───── Source information ─────

/-!
# THE LATTICE MOMENTS BY VALUE: on `ℤ^d`, `Σ' e^{−c‖x‖₁} ≤ (1 + 2∕c)^d`, `Σ' ‖x‖₁ⁿe^{−κ‖x‖₁} ≤ n!(2∕κ)ⁿ(1 + 4∕κ)^d`, and for a kernel
# with the locality letter `|k x| ≤ Me^{−κ‖x‖₁}` every isotropic ∕ directional moment `≤ Eⁿ·M·n!(2∕κ)ⁿ(1 + 4∕κ)^d` — whence the
# momentum-smoothness letters of its symbol BY VALUE: `|Φ⁽ⁿ⁾| ≤ Eⁿ·M·n!(2∕κ)ⁿ(1 + 4∕κ)^d`, `K₄ = 384·E⁴Mκ⁻⁴(1 + 4∕κ)^d`, and the
# subtracted letter `|Φ(t) − ½Φ″(0)t²| ≤ 16·E⁴Mκ⁻⁴(1 + 4∕κ)^d·t⁴` (row NE7b, node U5c; the VALUES behind `…LatticeKernelDecayMoments` ∕
# `…LatticeKernelMomentsSummable`; [folklore]: `sⁿe^{−cs} ≤ n!∕cⁿ` and the box-product bound `Σ_{x∈S} e^{−b|x|₁} ≤ (1 + 2∕b)^d`)

Cell `pub-balaban`, sub-cell `t4`, spine estimate NE7b (`T4WeightBudget.RelWeightBound`; the cell's OWN estimate — NOT PRINTED in
[Bałaban 1983–89], NOT PROVED).  Crux-route work under `Spine/NE7b/` by a row leaf (`t4-ne7b-formalise-leaf-01` gen 84) on the windowed
convexity road (R-P1) under FREEZE (0)'s crux-prover clause; NOTHING of Bałaban's is named as a Lean object, valued or asserted; no
`T4Continuum/Support` leaf typed; no `def`; zero `sorry`.  Imports (all with hub oleans): the Literature's `….Balaban1983to89.B2Lemma25Proof`
(ONLY `l1dist` and the box-product bound `sum_exp_neg_l1dist_le` — `Σ_{x′∈S} e^{−b|x−x′|₁} ≤ (1 + 2∕b)^ν` for every finite `S ⊂ ℤ^ν` — BY NAME;
nothing of [B2]'s content is used), this row's `…LatticeKernelDecayMoments` (LKDM, leaf-06 g154: `pow_mul_exp_neg_mul_le`, `abs_sum_mul_le`,
`moments_of_decay_pi`) and `…LatticeKernelMomentsSummable` (LKMS, leaf-06 g153: `abs_iteratedDeriv_symbol_le`, `abs_symbol_sub_marginal_le`).

WHY.  The power-counting thread of this road — `…InheritedHessianPowerCounting` (IHPC, leaf-01 g83: a kernel with no constant and no odd
terms is marginal, its subtracted part irrelevant, the inherited sum uniform in `k` GIVEN a fourth-derivative letter `K₄` per kernel),
`…LatticeKernelMoments` (LKM, leaf-01 g83, retry lane: the symbol's letters ARE the position-space moments, finite support), LKMS (infinite
support: `|Φ⁽ⁿ⁾| ≤ Σ' |k i|·|ω i|ⁿ`, the subtracted letter with `(Σ' |k|·ω⁴)∕24`), LKDM (on `ℤ^d` an exponential decay makes every moment
SUMMABLE) — stops one step short of a NUMBER: LKDM's NOT-HERE reads «explicit VALUES of the moments (only summability is typed; a value bound
`Σ_x ‖x‖₁ⁿe^{−κ‖x‖₁} ≤ n!(2∕κ)ⁿ(Σ_m e^{−(κ∕2)|m|})^d` …)», IHPC's NOT-HERE reads «IN SHAPE the momentum-smoothness letter `K₄` of an inherited
kernel is LOCALITY of the term — the fourth moment of its position-space kernel, finite by a tree decay `e^{−κd}` … neither junction is typed
here», and the pricing desk lists «`(M, κ)`, `K₄`» among the letters owed BY VALUE (PRICING-NE7b §3).  THIS FILE supplies the values: the
lattice sums are bounded through their FINITE partial sums (`Real.tsum_le_of_sum_le`) by the Literature's box-product bound, so no product
formula for `tsum` over `ℤ^d` is needed, and the END is LKMS's two letters with every `Σ'` replaced by an explicit function of `(M, κ, E, d)`.

WHAT IS PROVED ([folklore]; index `Fin d → ℤ`, `‖x‖₁ := Σ_j |x_j|` written inline as in LKDM; `ω x := Σ_j x_j e_j`):
* §1 THE ZEROTH MOMENT: `l1dist_zero_left` (`|0 − x|₁ = ‖x‖₁`), **`sum_exp_neg_norm1_le`** (`Σ_{x∈S} e^{−c‖x‖₁} ≤ (1 + 2∕c)^d` for EVERY finite
  `S`, `c > 0` — `B2Lemma25Proof.sum_exp_neg_l1dist_le` at the origin), **`tsum_exp_neg_norm1_le`** (`Σ' e^{−c‖x‖₁} ≤ (1 + 2∕c)^d`).
* §2 THE `n`-TH MOMENT: `norm1_pow_mul_exp_neg_le` (termwise `‖x‖₁ⁿe^{−κ‖x‖₁} ≤ n!(2∕κ)ⁿe^{−(κ∕2)‖x‖₁}`), **`sum_norm1_pow_mul_exp_neg_le`** ∕
  **`tsum_norm1_pow_mul_exp_neg_le`** (`Σ_{x∈S}`, resp. `Σ'`, of `‖x‖₁ⁿe^{−κ‖x‖₁}` is `≤ n!(2∕κ)ⁿ(1 + 4∕κ)^d`, every `n`, `κ > 0`).
* §3 A DECAYING KERNEL (`hdecay : |k x| ≤ M·e^{−κ‖x‖₁}`): `size_nonneg_of_decay` (`0 ≤ M`), **`sum_moment_le_of_decay`** ∕ **`tsum_moment_le_of_decay`**
  (`Σ |k x|·‖x‖₁ⁿ ≤ M·n!(2∕κ)ⁿ(1 + 4∕κ)^d`), **`tsum_directional_moment_le_of_decay`** (`|e_j| ≤ E`, `0 ≤ E` ⊢ `Σ' |k x|·|ω x|ⁿ ≤
  Eⁿ·M·n!(2∕κ)ⁿ(1 + 4∕κ)^d`).
* §4 THE END IN LKMS's CURRENCY, BY NAME: **`abs_iteratedDeriv_symbol_le_of_decay`** (`|Φ⁽ⁿ⁾(t)| ≤ Eⁿ·M·n!(2∕κ)ⁿ(1 + 4∕κ)^d` for the symbol
  `Φ(t) = Σ' k x·cos(ω x·t)`, EVERY `n`, every `t`), **`abs_iteratedDeriv_four_symbol_le_of_decay`** (THE (D) LETTER: `|Φ⁗(t)| ≤ 384·E⁴·M·κ⁻⁴·(1 + 4∕κ)^d`),
  **`abs_symbol_sub_marginal_le_of_decay_pi`** (Ward letter `Σ' k = 0` ⊢ `|Φ(t) + ½(Σ' k·ω²)t²| ≤ 16·E⁴·M·κ⁻⁴·(1 + 4∕κ)^d·t⁴` — IHPC §6's
  remainder letter `|Rₙ q| ≤ C‖q‖⁴` with `C` a NAMED function of `(M, κ, E, d)`).
* §5 toys (kernel): `d = 0` (§1 reads `1 ≤ 1`); on `ℤ²` the kernel `½e^{−‖x‖₁}` has fourth isotropic moment `≤ ½·4!·2⁴·5² = 4800`.

NOT HERE (honest): the constants are not optimised (the sharp zeroth moment is `((1 + e^{−c})∕(1 − e^{−c}))^d`; the `2∕κ` comes from spending
half the decay on the polynomial weight); form-valued kernels; the index is `Fin d → ℤ` (LKDM ∕ LKMS are stated for any finite `ι` — specialise
them at `ι := Fin d`, or transport along `Fintype.equivFin`); the junction with IHPC ∕ LKM BY IMPORT (no hub olean); WHICH kernels print's
inherited terms have and their `(M, κ)` BY VALUE ([B12] (1.18) read BY SHAPE only; (A3) ∕ (A1c), NC-NE7b-α UNRULED); anything of Bałaban's.
BY-NAME EFFECT ON THE WALL: NONE (a displayed letter of a displayed letter is now a number; the wall is (R2)).  NE7b NOT PRINTED ∕ NOT PROVED;
spine PROVED 0∕9; rung (B)+1 on a FINITE torus — NOT infinite volume, NOT the mass gap, NOT Clay.  HONEST DEPENDENCY: continuum YM on T⁴ ⇐
BetaPertH ∧ nine spine estimates (0∕9 proved); BetaPertH ⇐ (D1) ∧ (D4) ∧ CAP+tail; G-an2-4 gates asym, D1 and NE2∕3∕4.
-/

set_option autoImplicit false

─────

_Task statement_
Keep only the lines from the one containing "WHICH kernels print's" through the final line of the records, and transcribe them exactly.

_Solution for this task_
them at `ι := Fin d`, or transport along `Fintype.equivFin`); the junction with IHPC ∕ LKM BY IMPORT (no hub olean); WHICH kernels print's
inherited terms have and their `(M, κ)` BY VALUE ([B12] (1.18) read BY SHAPE only; (A3) ∕ (A1c), NC-NE7b-α UNRULED); anything of Bałaban's.
BY-NAME EFFECT ON THE WALL: NONE (a displayed letter of a displayed letter is now a number; the wall is (R2)).  NE7b NOT PRINTED ∕ NOT PROVED;
spine PROVED 0∕9; rung (B)+1 on a FINITE torus — NOT infinite volume, NOT the mass gap, NOT Clay.  HONEST DEPENDENCY: continuum YM on T⁴ ⇐
BetaPertH ∧ nine spine estimates (0∕9 proved); BetaPertH ⇐ (D1) ∧ (D4) ∧ CAP+tail; G-an2-4 gates asym, D1 and NE2∕3∕4.
-/

set_option autoImplicit false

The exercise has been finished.